WORKING DATA Block Start
/-!
# Tier4/Line1/BlockDecomposition — (C-PROJ), part 2: THE PROJECTIONS of an `e`-fixed finite-dimensional block onto its
constituents and the statement `exists_block_decomposition` (plan-1's cut S14294 / S14303, TAKEN S14310; the `π i`,
`hπmem`, `hπsum`, `hπid`, `hπzero` and `idx` / `W` of p5's `IdempotentData` / this seat's `IdempotentData.ofIsotypic`)

Blind re-derivation cell `pub-hodge-repro`, Tier 4 (README §9–§10), seat t4-L1-p3 (prover, LINE L1, gen 3).  Target tree
path `lean/Summits/Ventures/HodgeRepro/Tier4/Line1/BlockDecomposition.lean`.  Imports part 1 `BlockConstituents`
(`Wm`, `finite_support_Wm`, `iSup_Wm_eq`, …), p2's `GeneratedSubspace` (`R_add'`, `R_zero'`).  Paper proof:
proofs/t4/L1/C-PROJ-block-decomposition-t4-L1-p3.md §3.  0 printed inputs.

CONTENT.  `blockSupport` = the finite set `s` of constituents meeting the block; `constituentFamily : s → Submodule`; the
canonical map `⨁_{m ∈ s} Wm m → (G → ℂ)` is INJECTIVE (`coeLinearMap_constituentFamily_injective`: orthogonality +
definiteness) with RANGE `Vb` (`range_coeLinearMap_constituentFamily`, from the heart); `blockDecomp` = the linear
equivalence `⨁_{m ∈ s} Wm m ≃ Vb`, `blockComp hψ i` = the `i`-th component of `ψ ∈ Vb`, **`blockComp_eq_of_sum`** = UNIQUENESS of
the decomposition (`ψ = ∑ w i`, `w i ∈ Wm i` ⇒ the components are the `w i`); `blockProj m` = the projection.
**`exists_block_decomposition`** (plan-1's S14294 with three binder re-cuts: `he_sym` added; clause 1 `P m ψ ∈ τ m` for
`m ∈ s` — for `m ∉ s` it would read `0 ∈ τ m`, false for an empty `τ m`; clause 7 for every `R(f)` that PRESERVES `Vb` —
`R f ψ ∈ Vb` for the one `ψ` is not enough, the components `R f (P i ψ)` must lie in `Vb` too; the Hecke elements of type σ
preserve it, `R_mem_isotypicFixed`): a finite `s` and projections `P m` with `P m ψ ∈ Vb`; `P m ψ ∈ τ m` for `m ∈ s`;
additivity and homogeneity on `Vb`; `∑ m ∈ s, P m ψ = ψ`; identity on `Vb ∩ τ m`; zero on `Vb ∩ τ m'` (`m ≠ m'`);
commutation with every `R(f)` preserving `Vb` (by uniqueness of the decomposition, `R(f)` preserving each `τ m`); and
every constituent meeting `Vb` non-trivially is in `s`.  Nothing here moves (P); (C1)/(C2)/(C3) are elsewhere.  Nothing
here says anything about the status of the Hodge conjecture for CM abelian varieties, which is NOT proved (HC_CM is NOT
proved by anyone in this repository).
-/

set_option autoImplicit false

noncomputable section

namespace Summit.Ventures.HodgeRepro.Tier4.Line1

open MeasureTheory Topology Set DirectSum

namespace RTF.Setting

variable {G : Type} [Group G] [TopologicalSpace G] [IsTopologicalGroup G] [MeasurableSpace G] [BorelSpace G]
  (S : Setting G)

section Decomposition

variable {τ : ℕ → Set (G → ℂ)} {φ : ℕ → G → ℂ} {n : ℕ → ℕ} (hB : S.IsAdaptedONB τ φ n)
  {e : G → ℂ} (Vb : Submodule ℂ (G → ℂ))
  (hVb : ∀ ψ, ψ ∈ Vb ↔ S.Invariant ψ ∧ Continuous ψ ∧ S.R e ψ = ψ)

variable [Countable S.Gk] [SecondCountableTopology G] [T2Space G] [MeasurableMul G] [SFinite S.μ]
  [FiniteDimensional ℂ Vb] (he : IsTest e) (he_conv : S.conv e e = e) (he_sym : cj (refl e) = e)

/-- the FINITE set of constituents meeting the block. -/
def blockSupport : Finset ℕ := (S.finite_support_Wm hB Vb hVb).toFinset

omit [SecondCountableTopology G] [T2Space G] [MeasurableMul G] [SFinite S.μ] in
include hB hVb in
/-- membership in the support: the constituent is non-zero. -/
theorem mem_blockSupport {m : ℕ} : m ∈ blockSupport S hB Vb hVb ↔ Wm S hB Vb m ≠ ⊥ := by
  simp [blockSupport]

/-- the constituents indexed by the support (the family of the direct sum). -/
def constituentFamily : ↥(blockSupport S hB Vb hVb) → Submodule ℂ (G → ℂ) := fun i => Wm S hB Vb i

omit [SecondCountableTopology G] [T2Space G] [MeasurableMul G] [SFinite S.μ] in
include hB hVb in
/-- `coeLinearMap` of the family is the sum of the components. -/
theorem coeLinearMap_constituentFamily_eq (x : ⨁ i, constituentFamily S hB Vb hVb i) :
    coeLinearMap (constituentFamily S hB Vb hVb) x = ∑ i, ((x i : constituentFamily S hB Vb hVb i) : G → ℂ) := by
  conv_lhs => rw [← DirectSum.sum_univ_of x]
  rw [map_sum]
  simp only [coeLinearMap_of]

omit [SecondCountableTopology G] [T2Space G] [MeasurableMul G] [SFinite S.μ] in
include hB hVb in
/-- the canonical map `⨁_{m ∈ s} Wm m → (G → ℂ)` is injective (orthogonality + definiteness). -/
theorem coeLinearMap_constituentFamily_injective :
    Function.Injective (coeLinearMap (constituentFamily S hB Vb hVb)) := by
  rw [injective_iff_map_eq_zero]
  intro x hx
  rw [S.coeLinearMap_constituentFamily_eq hB Vb hVb] at hx
  refine DFinsupp.ext fun k => ?_
  rw [DirectSum.zero_apply]
  have hpair : S.inner (∑ i, ((x i : constituentFamily S hB Vb hVb i) : G → ℂ))
      ((x k : constituentFamily S hB Vb hVb k) : G → ℂ) = 0 := by
    rw [hx, S.inner_zero_left]
  rw [S.inner_finset_sum_left'' Finset.univ (fun i => ((x i : constituentFamily S hB Vb hVb i) : G → ℂ))
    (fun i _ => S.continuous_of_mem_Vb Vb hVb (x i).2.1) (S.continuous_of_mem_Vb Vb hVb (x k).2.1)] at hpair
  have hterm : ∀ i ∈ (Finset.univ : Finset ↥(blockSupport S hB Vb hVb)),
      S.inner ((x i : constituentFamily S hB Vb hVb i) : G → ℂ) ((x k : constituentFamily S hB Vb hVb k) : G → ℂ)
        = if i = k then S.inner ((x k : constituentFamily S hB Vb hVb k) : G → ℂ)
            ((x k : constituentFamily S hB Vb hVb k) : G → ℂ) else 0 := by
    intro i _
    by_cases hik : i = k
    · subst hik
      rw [if_pos rfl]
    · rw [if_neg hik]
      exact S.inner_Wm_eq_zero hB Vb (fun h => hik (Subtype.ext h)) (x i).2 (x k).2
  rw [Finset.sum_congr rfl hterm, Finset.sum_ite_eq' Finset.univ k, if_pos (Finset.mem_univ k)] at hpair
  exact Subtype.ext (S.eq_zero_of_inner_self_Vb Vb hVb (x k).2.1 hpair)

include hB he he_conv he_sym hVb in
/-- the range of the canonical map is the block. -/
theorem range_coeLinearMap_constituentFamily :
    LinearMap.range (coeLinearMap (constituentFamily S hB Vb hVb)) = Vb := by
  have h1 : LinearMap.range (coeLinearMap (constituentFamily S hB Vb hVb))
      = ⨆ i, constituentFamily S hB Vb hVb i :=
    (Submodule.iSup_eq_range_dfinsupp_lsum _).symm
  have h2 : (⨆ i, constituentFamily S hB Vb hVb i) = ⨆ m, Wm S hB Vb m := by
    refine le_antisymm (iSup_le fun i => le_iSup (fun m => Wm S hB Vb m) (i : ℕ)) (iSup_le fun m => ?_)
    by_cases hm : m ∈ blockSupport S hB Vb hVb
    · exact le_iSup (fun i : ↥(blockSupport S hB Vb hVb) => constituentFamily S hB Vb hVb i) ⟨m, hm⟩
    · have : Wm S hB Vb m = ⊥ := by
        by_contra h
        exact hm ((S.mem_blockSupport hB Vb hVb).mpr h)
      rw [this]
      exact bot_le
  rw [h1, h2, S.iSup_Wm_eq hB Vb hVb he he_conv he_sym]


/-- **the decomposition equivalence** `⨁_{m ∈ s} Wm m ≃ Vb` (as the range of the canonical map). -/
def blockDecomp : (⨁ i, constituentFamily S hB Vb hVb i) ≃ₗ[ℂ]
    LinearMap.range (coeLinearMap (constituentFamily S hB Vb hVb)) :=
  LinearEquiv.ofInjective _ (S.coeLinearMap_constituentFamily_injective hB Vb hVb)

include he he_conv he_sym in
/-- every element of the block is in the range of the canonical map. -/
theorem mem_range_of_mem_Vb {ψ : G → ℂ} (hψ : ψ ∈ Vb) :
    ψ ∈ LinearMap.range (coeLinearMap (constituentFamily S hB Vb hVb)) := by
  rw [S.range_coeLinearMap_constituentFamily hB Vb hVb he he_conv he_sym]
  exact hψ

omit [SecondCountableTopology G] [T2Space G] [MeasurableMul G] [SFinite S.μ] in
include hB hVb in
/-- the decomposition of `coeLinearMap x` is `x`. -/
theorem blockDecomp_symm_coeLinearMap (x : ⨁ i, constituentFamily S hB Vb hVb i)
    (h : coeLinearMap (constituentFamily S hB Vb hVb) x ∈ LinearMap.range (coeLinearMap (constituentFamily S hB Vb hVb))) :
    (blockDecomp S hB Vb hVb).symm ⟨coeLinearMap (constituentFamily S hB Vb hVb) x, h⟩ = x := by
  apply S.coeLinearMap_constituentFamily_injective hB Vb hVb
  rw [blockDecomp, LinearEquiv.ofInjective_symm_apply]

/-- the component of `ψ ∈ Vb` along the constituent `i ∈ s`. -/
def blockComp {ψ : G → ℂ} (hψ : ψ ∈ Vb) (i : ↥(blockSupport S hB Vb hVb)) : G → ℂ :=
  (((blockDecomp S hB Vb hVb).symm ⟨ψ, S.mem_range_of_mem_Vb hB Vb hVb he he_conv he_sym hψ⟩ i :
    constituentFamily S hB Vb hVb i) : G → ℂ)

include he he_conv he_sym in
/-- the component lies in the constituent. -/
theorem blockComp_mem {ψ : G → ℂ} (hψ : ψ ∈ Vb) (i : ↥(blockSupport S hB Vb hVb)) :
    blockComp S hB Vb hVb he he_conv he_sym hψ i ∈ Wm S hB Vb i :=
  ((blockDecomp S hB Vb hVb).symm ⟨ψ, S.mem_range_of_mem_Vb hB Vb hVb he he_conv he_sym hψ⟩ i).2

include he he_conv he_sym in
/-- the components sum to `ψ`. -/
theorem sum_blockComp {ψ : G → ℂ} (hψ : ψ ∈ Vb) : ∑ i, blockComp S hB Vb hVb he he_conv he_sym hψ i = ψ := by
  have h1 := S.coeLinearMap_constituentFamily_eq hB Vb hVb
    ((blockDecomp S hB Vb hVb).symm ⟨ψ, S.mem_range_of_mem_Vb hB Vb hVb he he_conv he_sym hψ⟩)
  have h2 : coeLinearMap (constituentFamily S hB Vb hVb)
      ((blockDecomp S hB Vb hVb).symm ⟨ψ, S.mem_range_of_mem_Vb hB Vb hVb he he_conv he_sym hψ⟩) = ψ := by
    rw [blockDecomp, LinearEquiv.ofInjective_symm_apply]
  calc ∑ i, blockComp S hB Vb hVb he he_conv he_sym hψ i
      = coeLinearMap (constituentFamily S hB Vb hVb)
          ((blockDecomp S hB Vb hVb).symm ⟨ψ, S.mem_range_of_mem_Vb hB Vb hVb he he_conv he_sym hψ⟩) := h1.symm
    _ = ψ := h2

include he he_conv he_sym in
/-- **UNIQUENESS of the decomposition**: if `ψ = ∑ i, w i` with `w i ∈ Wm i`, the components of `ψ` are the `w i`. -/
theorem blockComp_eq_of_sum {ψ : G → ℂ} (hψ : ψ ∈ Vb) (w : ↥(blockSupport S hB Vb hVb) → G → ℂ)
    (hw : ∀ i, w i ∈ constituentFamily S hB Vb hVb i) (hsum : ψ = ∑ i, w i)
    (k : ↥(blockSupport S hB Vb hVb)) : blockComp S hB Vb hVb he he_conv he_sym hψ k = w k := by
  set y : ⨁ i, constituentFamily S hB Vb hVb i :=
    DFinsupp.equivFunOnFintype.symm (fun i => (⟨w i, hw i⟩ : constituentFamily S hB Vb hVb i)) with hy
  have hyk : ∀ i, y i = ⟨w i, hw i⟩ := fun i => by
    rw [hy]
    exact congrFun ((DFinsupp.equivFunOnFintype (β := fun i => constituentFamily S hB Vb hVb i)).apply_symm_apply
      (fun i => (⟨w i, hw i⟩ : constituentFamily S hB Vb hVb i))) i
  have hcoe : coeLinearMap (constituentFamily S hB Vb hVb) y = ψ := by
    rw [S.coeLinearMap_constituentFamily_eq hB Vb hVb, hsum]
    exact Finset.sum_congr rfl fun i _ => by rw [hyk i]
  have hsymm : (blockDecomp S hB Vb hVb).symm ⟨ψ, S.mem_range_of_mem_Vb hB Vb hVb he he_conv he_sym hψ⟩ = y := by
    have := S.blockDecomp_symm_coeLinearMap hB Vb hVb y
      (by rw [hcoe]; exact S.mem_range_of_mem_Vb hB Vb hVb he he_conv he_sym hψ)
    convert this using 2
    exact Subtype.ext hcoe.symm
  unfold blockComp
  rw [hsymm, hyk k]


open Classical in
/-- **THE PROJECTION onto the `m`-th constituent** (`0` off `Vb` and off the support `s`). -/
def blockProj (m : ℕ) (ψ : G → ℂ) : G → ℂ :=
  if hψ : ψ ∈ Vb then
    (if hm : m ∈ blockSupport S hB Vb hVb then blockComp S hB Vb hVb he he_conv he_sym hψ ⟨m, hm⟩ else 0)
  else 0

include he he_conv he_sym in
/-- the projection on the block, at an index of the support, is the component. -/
theorem blockProj_of_mem {m : ℕ} {ψ : G → ℂ} (hψ : ψ ∈ Vb) (hm : m ∈ blockSupport S hB Vb hVb) :
    blockProj S hB Vb hVb he he_conv he_sym m ψ = blockComp S hB Vb hVb he he_conv he_sym hψ ⟨m, hm⟩ := by
  unfold blockProj
  rw [dif_pos hψ, dif_pos hm]

include he he_conv he_sym in
/-- the projection vanishes off the support. -/
theorem blockProj_of_not_mem_support {m : ℕ} (ψ : G → ℂ) (hm : m ∉ blockSupport S hB Vb hVb) :
    blockProj S hB Vb hVb he he_conv he_sym m ψ = 0 := by
  unfold blockProj
  by_cases hψ : ψ ∈ Vb
  · rw [dif_pos hψ, dif_neg hm]
  · rw [dif_neg hψ]

include he he_conv he_sym in
/-- the components lie in the block. -/
theorem blockComp_mem_Vb {ψ : G → ℂ} (hψ : ψ ∈ Vb) (i : ↥(blockSupport S hB Vb hVb)) :
    blockComp S hB Vb hVb he he_conv he_sym hψ i ∈ Vb :=
  (S.blockComp_mem hB Vb hVb he he_conv he_sym hψ i).1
WORKING DATA Block End
Among the entries above, copy exactly only the lines starting with the one containing "rw [h1, h2, S.iSup_Wm_eq" and going through the one containing "the decomposition of", both ends included.

- **REPLY TO THE EXERCISE**:
  rw [h1, h2, S.iSup_Wm_eq hB Vb hVb he he_conv he_sym]


/-- **the decomposition equivalence** `⨁_{m ∈ s} Wm m ≃ Vb` (as the range of the canonical map). -/
def blockDecomp : (⨁ i, constituentFamily S hB Vb hVb i) ≃ₗ[ℂ]
    LinearMap.range (coeLinearMap (constituentFamily S hB Vb hVb)) :=
  LinearEquiv.ofInjective _ (S.coeLinearMap_constituentFamily_injective hB Vb hVb)

include he he_conv he_sym in
/-- every element of the block is in the range of the canonical map. -/
theorem mem_range_of_mem_Vb {ψ : G → ℂ} (hψ : ψ ∈ Vb) :
    ψ ∈ LinearMap.range (coeLinearMap (constituentFamily S hB Vb hVb)) := by
  rw [S.range_coeLinearMap_constituentFamily hB Vb hVb he he_conv he_sym]
  exact hψ

omit [SecondCountableTopology G] [T2Space G] [MeasurableMul G] [SFinite S.μ] in
include hB hVb in
/-- the decomposition of `coeLinearMap x` is `x`. -/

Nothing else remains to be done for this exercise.